From an implementation perspective, there is one very important difference between a pointer and a reference in C++: references cannot be null.

This is undefined behaviour:

```cpp
int* px = nullptr;
int &rx = *px;
```

This doesn't make a difference except in one specific scenario: casting in the presence of multiple inheritance.

Consider this:

```cpp
struct base1 {
 uint64_t member1;
};

struct base2 {
 uint64_t member2;
};

struct derived : public base1, base2 {
};
```

What code should this function compile to?

```cpp
base2& cast_from_derived_to_base2_ref(derived& pd)
{
 return (base2&)pd;
}
```

If you said "basically add 8", you would be correct.
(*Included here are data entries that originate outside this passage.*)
import Summits.BirchSwinnertonDyer.BirchSwinnertonDyer.Theses.PAdicOrderV2
import Summits.BirchSwinnertonDyer.BirchSwinnertonDyer.Theses.SelmerRank
import Summits.BirchSwinnertonDyer.BirchSwinnertonDyer.Theorems.SelmerRankShaCorank
import Summits.BirchSwinnertonDyer.BirchSwinnertonDyer.Theorems.PAdicOrderV2PAdicOrderComparisonR2StubConstantCoeff
import Summits.BirchSwinnertonDyer.BirchSwinnertonDyer.Theorems.PAdicOrderV2PAdicOrderComparisonR2StubTwoLeOrder
import Summits.BirchSwinnertonDyer.BirchSwinnertonDyer.Theorems.PAdicOrderV2PAdicOrderComparisonR2StubKerMulTRatSqEq
import Summits.BirchSwinnertonDyer.BirchSwinnertonDyer.Theorems.PAdicOrderV2PAdicOrderComparisonR2StubOrderEqSelmerCorank
import Summits.BirchSwinnertonDyer.BirchSwinnertonDyer.Theorems.PAdicOrderV2PAdicOrderComparisonR2OfItems
import Literature.NumberTheory.EllipticCurves.PAdicBSD
import Literature.NumberTheory.EllipticCurves.SelmerCorankControl
import Literature.NumberTheory.EllipticCurves.KatoRankBoundSelmerProofs
import Literature.NumberTheory.EllipticCurves.IwasawaSelmerDualProofs
import Literature.NumberTheory.EllipticCurves.SelmerInftyTorsionFiniteProofs
import Literature.NumberTheory.EllipticCurves.OrdinaryPrimesProofs
import Summits.BirchSwinnertonDyer.BirchSwinnertonDyer.Theorems.PAdicOrderV2PAdicOrderComparisonR2OddOfItems

/-!
# Crux #2 `PAdicOrderComparisonR2` BY NAME from the route items, Mazur control, and the `p = 2`
# instances of the main conjecture and of `T`-semisimplicity (line `Sketch`, skeleton v11, lead c3 —
# helper file, `--supports stmt-BirchSwinnertonDyer-0489`)

Skeleton v11 of line `Sketch` (`Cruxes/PAdicOrderComparisonR2/Lines/Sketch.lean`) has three stubs:
CT (Mazur's control theorem in corank form, the rank clause of the named fact
`Greenberg1999_coinvariantsRank_eq_selmerCorank_rat`) and the `p = 2` instances MC2 / SS2 of the route
items `PAdicOrderMainConjectureR7` (stmt-15426, which carries `3 ≤ p`) and `PAdicOrderSemisimpleR3`
(stmt-0509, which carries `p ≠ 2`). This file lands, sorry-free, the composition with those three
stubs turned into explicit hypotheses:

* `order_eq_analyticRank_of_mc_ss_control` — POINTWISE, at any good ordinary `(W, p)`, any `p`, any
  analytic rank: the main-conjecture conclusion and integral `T`-semisimplicity for every cyclotomic
  datum at `p`, Mazur control and route SelmerRank's four items give `ord_{T=0} L_p = r_an`
  (`ord_T L_p = ord_T g = rank X/TX = corank Sel_{p^∞}(E/ℚ) = r_an`: the landed SS-bridge
  `stub_ker_mulTRat_sq_eq`, bookkeeping `stub_order_eq_selmerCorank` and Selmer side
  `selmerCorank_eq_analyticRank_of_selmerRankItems`, all parity-free);
* `pAdicOrderComparisonR2_of_items_control_two` — the CRUX BY NAME from the seven route items
  (0515, 0131, 0130, 14418, 0132, 0509, 15426), the Mazur-control fact, and the two `p = 2`
  statements MC2, SS2 (stated inline as hypotheses: they are instances of items, not new notions):
  odd `p` by the landed `pAdicOrderComparisonR2_odd_of_items` (p135381), `p = 2` by the pointwise
  theorem. So crux #2 ⇐ items ∧ Mazur control ∧ IMC₂ ∧ semisimplicity₂, machine-checked; extending
  items 15426/0509 to `p = 2`, or restating the crux with `p ≠ 2 →`, leaves items ∧ Mazur control.

References: B. Mazur, J. Tate, J. Teitelbaum, Invent. Math. 84 (1986), §II.10; R. Greenberg, LNM 1716
(1999), Thm 1.2, §1 Conj. 1.12–1.13; K. Kato, Astérisque 295 (2004), Thm 17.4.
-/

-- the problem directory `BirchSwinnertonDyer/BirchSwinnertonDyer` forces the duplicated namespace segment
set_option linter.dupNamespace false

namespace Summit.BirchSwinnertonDyer.BirchSwinnertonDyer.Theorems

open Summit.BirchSwinnertonDyer.BirchSwinnertonDyer.Theses.PAdicOrderV2
open Summit.BirchSwinnertonDyer.BirchSwinnertonDyer.Theses.SelmerRank (SelmerRankLB SelmerRankUB
  SelmerRankSmallImage SelmerRankShaPFinite)
open Literature.NumberTheory.EllipticCurves

/-- **`ord_{T=0} L_p = r_an` at a good ordinary `(W, p)` from the main conjecture, `T`-semisimplicity
and Mazur control AT THAT PRIME (pointwise; any prime `p`, any analytic rank).** Given, for every
cyclotomic datum `(κ, γ, D)` at `p`, the main-conjecture conclusion (`X` torsion, `char X = (g)`,
`ι g = p^k L_p`) and the integral `T`-semisimplicity of `X`, the named fact
`Greenberg1999_coinvariantsRank_eq_selmerCorank_rat` (Mazur control in corank form, Greenberg LNM 1716
Thm 1.2, parity-free) and route SelmerRank's items: `ord_T L_p = ord_T g = rank_{ℤ_p} X/TX = corank
Sel_{p^∞}(E/ℚ)` (`stub_order_eq_selmerCorank` with the SS-bridge `stub_ker_mulTRat_sq_eq`) `= r_an`
(`selmerCorank_eq_analyticRank_of_selmerRankItems`). A cyclotomic datum exists by
`exists_isCyclotomic_isTopGenerator_isCyclotomicVariable_holds` / `nonempty_selmerDualData_holds`.
[cite: GreenbergLNM1716, Thm. 1.2 and §1 p. 65] -/
theorem order_eq_analyticRank_of_mc_ss_control (hLB : SelmerRankLB) (hUB : SelmerRankUB)
    (hSI : SelmerRankSmallImage) (hSha : SelmerRankShaPFinite)
    (hCT : Greenberg1999_coinvariantsRank_eq_selmerCorank_rat) (W : WeierstrassCurve ℚ) [W.IsElliptic]
    [W.IsGloballyMinimal] (p : ℕ) [Fact p.Prime] (hord : IsOrdinaryAt W p) {N : ℕ} [NeZero N]
    (f : CuspForm (CongruenceSubgroup.Gamma0 N) 2)
    (hmc : ∀ (κ : ZpExtension ℚ p) (γ : Field.absoluteGaloisGroup ℚ), κ.IsCyclotomic →
      κ.IsTopGenerator γ → IsCyclotomicVariable p γ → ∀ (D : W.SelmerDualData κ γ),
        D.IsTorsion ∧ ∃ (g : IwasawaAlgebra p) (k : ℤ), D.charIdeal = Ideal.span {g} ∧
          iwasawaToPowerSeries p g =
            PowerSeries.C ((p : ℚ_[p]) ^ k) * padicLFunction f (unitRoot W p : ℚ_[p]))
    (hss : ∀ (κ : ZpExtension ℚ p) (γ : Field.absoluteGaloisGroup ℚ), κ.IsCyclotomic →
      κ.IsTopGenerator γ → ∀ (D : W.SelmerDualData κ γ) (x : D.X),
        (∃ k : ℕ, (PowerSeries.C ((p : ℤ_[p]) ^ k) * PowerSeries.X ^ 2 : IwasawaAlgebra p) • x = 0) →
          ∃ k : ℕ, (PowerSeries.C ((p : ℤ_[p]) ^ k) * PowerSeries.X : IwasawaAlgebra p) • x = 0) :
    (padicLFunction f (unitRoot W p : ℚ_[p])).order = W.analyticRank := by
  obtain ⟨κ, hκ, γ, hγ, hγ'⟩ := exists_isCyclotomic_isTopGenerator_isCyclotomicVariable_holds p
  obtain ⟨D⟩ := W.nonempty_selmerDualData_holds κ γ hγ
  obtain ⟨htors, hmc'⟩ := hmc κ γ hκ hγ hγ' D
  have hss' := stub_ker_mulTRat_sq_eq p D.X (hss κ γ hκ hγ D)
  have hctrl := (hCT W p hord.1 hord.2 κ γ hκ hγ D).2
  have hoc := stub_order_eq_selmerCorank W p κ γ hκ hγ f D htors hmc' hss' hctrl
  rw [hoc, selmerCorank_eq_analyticRank_of_selmerRankItems hLB hUB hSI hSha W p]

/-- **Crux #2 `PAdicOrderComparisonR2` BY NAME from the seven route items, Mazur control, and the
`p = 2` instances of the main conjecture (MC2) and of `T`-semisimplicity (SS2).** Odd `p`: the landed
`pAdicOrderComparisonR2_odd_of_items` (items crux #5 `PAdicOrderRankOneR4`, `SelmerRankLB` /
`SelmerRankUB` / `SelmerRankSmallImage` / `SelmerRankShaPFinite`, crux #4 `PAdicOrderSemisimpleR3`,
crux #7 `PAdicOrderMainConjectureR7`, and the control fact); `p = 2`:
`order_eq_analyticRank_of_mc_ss_control` fed by MC2 and SS2 — binder for binder the statements of
items 15426 / 0509 with `3 ≤ p` / `p ≠ 2` replaced by `p = 2` (beyond print at `p = 2`: Kato's half of
the IMC is printed parity-free, Astérisque 295 Thm 17.4 (1)(2); the converse divisibility only for odd
`p`, Skinner–Urban 2014 §1.1). Machine-checked content: crux #2 ⇐ items ∧ Mazur control ∧ IMC₂ ∧ SS₂.
[cite: MazurTateTeitelbaum1986Invent, §II.10] [cite: GreenbergLNM1716, §1 Conj. 1.12–1.13 (pp. 64–65)] -/
theorem pAdicOrderComparisonR2_of_items_control_two :
    Summit.BirchSwinnertonDyer.BirchSwinnertonDyer.Theses.PAdicOrderV2.PAdicOrderRankOneR4 →
    Summit.BirchSwinnertonDyer.BirchSwinnertonDyer.Theses.SelmerRank.SelmerRankLB →
    Summit.BirchSwinnertonDyer.BirchSwinnertonDyer.Theses.SelmerRank.SelmerRankUB →
    Summit.BirchSwinnertonDyer.BirchSwinnertonDyer.Theses.SelmerRank.SelmerRankSmallImage →
    Summit.BirchSwinnertonDyer.BirchSwinnertonDyer.Theses.SelmerRank.SelmerRankShaPFinite →
    Summit.BirchSwinnertonDyer.BirchSwinnertonDyer.Theses.PAdicOrderV2.PAdicOrderSemisimpleR3 →
    Summit.BirchSwinnertonDyer.BirchSwinnertonDyer.Theses.PAdicOrderV2.PAdicOrderMainConjectureR7 →
    Literature.NumberTheory.EllipticCurves.Greenberg1999_coinvariantsRank_eq_selmerCorank_rat →
    (∀ (W : WeierstrassCurve ℚ) [W.IsElliptic] [W.IsGloballyMinimal] (p : ℕ) [Fact p.Prime],
      p = 2 → W.HasGoodReductionAtPrime p → ¬ (p : ℤ) ∣ W.frobeniusTrace p →
      ∀ (κ : Literature.NumberTheory.EllipticCurves.ZpExtension ℚ p) (γ : Field.absoluteGaloisGroup ℚ),
        κ.IsCyclotomic → κ.IsTopGenerator γ →
        Literature.NumberTheory.EllipticCurves.IsCyclotomicVariable p γ →
      ∀ {N : ℕ} [NeZero N] (f : CuspForm (CongruenceSubgroup.Gamma0 N) 2),
        Literature.NumberTheory.EllipticCurves.ModularForms.IsNewformOf W f →
      ∀ (D : W.SelmerDualData κ γ),
        D.IsTorsion ∧
          ∃ (g : Literature.NumberTheory.EllipticCurves.IwasawaAlgebra p) (k : ℤ),
            D.charIdeal = Ideal.span {g} ∧
              Literature.NumberTheory.EllipticCurves.iwasawaToPowerSeries p g =
                PowerSeries.C ((p : ℚ_[p]) ^ k) *
                  Literature.NumberTheory.EllipticCurves.padicLFunction f
                    (Literature.NumberTheory.EllipticCurves.unitRoot W p : ℚ_[p])) →
    (∀ (W : WeierstrassCurve ℚ) [W.IsElliptic] [W.IsGloballyMinimal] (p : ℕ) [Fact p.Prime],
      p = 2 → W.HasGoodReductionAtPrime p → ¬ (p : ℤ) ∣ W.frobeniusTrace p →
      ∀ (κ : Literature.NumberTheory.EllipticCurves.ZpExtension ℚ p) (γ : Field.absoluteGaloisGroup ℚ),
        κ.IsCyclotomic → κ.IsTopGenerator γ →
      ∀ (D : W.SelmerDualData κ γ) (x : D.X),
        (∃ k : ℕ, (PowerSeries.C ((p : ℤ_[p]) ^ k) * PowerSeries.X ^ 2 :
            Literature.NumberTheory.EllipticCurves.IwasawaAlgebra p) • x = 0) →
          ∃ k : ℕ, (PowerSeries.C ((p : ℤ_[p]) ^ k) * PowerSeries.X :
            Literature.NumberTheory.EllipticCurves.IwasawaAlgebra p) • x = 0) →
    Summit.BirchSwinnertonDyer.BirchSwinnertonDyer.Theses.PAdicOrderV2.PAdicOrderComparisonR2 := by
  intro h5 hLB hUB hSI hSha hSS hMC hCT hMC2 hSS2 W _ _ p _ hord N _ f hf
  by_cases hp2 : p = 2
  · exact order_eq_analyticRank_of_mc_ss_control hLB hUB hSI hSha hCT W p hord f
      (fun κ γ hκ hγ hγ' D => hMC2 W p hp2 hord.1 hord.2 κ γ hκ hγ hγ' f hf D)
      (fun κ γ hκ hγ D x hx => hSS2 W p hp2 hord.1 hord.2 κ γ hκ hγ D x hx)
  · exact pAdicOrderComparisonR2_odd_of_items h5 hLB hUB hSI hSha hSS hMC hCT W p hp2 hord f hf

end Summit.BirchSwinnertonDyer.BirchSwinnertonDyer.Theorems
Clang 16.0.0 on x64 at `-O2` generates this code:

```asm
cast_from_derived_to_base2_ref(derived&):
 lea rax, [rdi + 8]
 ret
```

Now, what code should this function compile to?

```cpp
base2* cast_from_derived_to_base2_ptr(derived* pd)
{
 return (base2*)pd;
}
```

If you said "the same code", you would be wrong. It would give an incorrect answer if `pd` were a null pointer; in that case, this function should also return a null pointer.

This is the code that Clang 16.0.0 generates:

```asm
cast_from_derived_to_base2_ptr(derived*):
 lea rax, [rdi + 8]
 test rdi, rdi
 cmove rax, rdi
 ret
```

Of course, there are also high-level semantic differences (references are immutable, for example), but this is the key difference in implementation.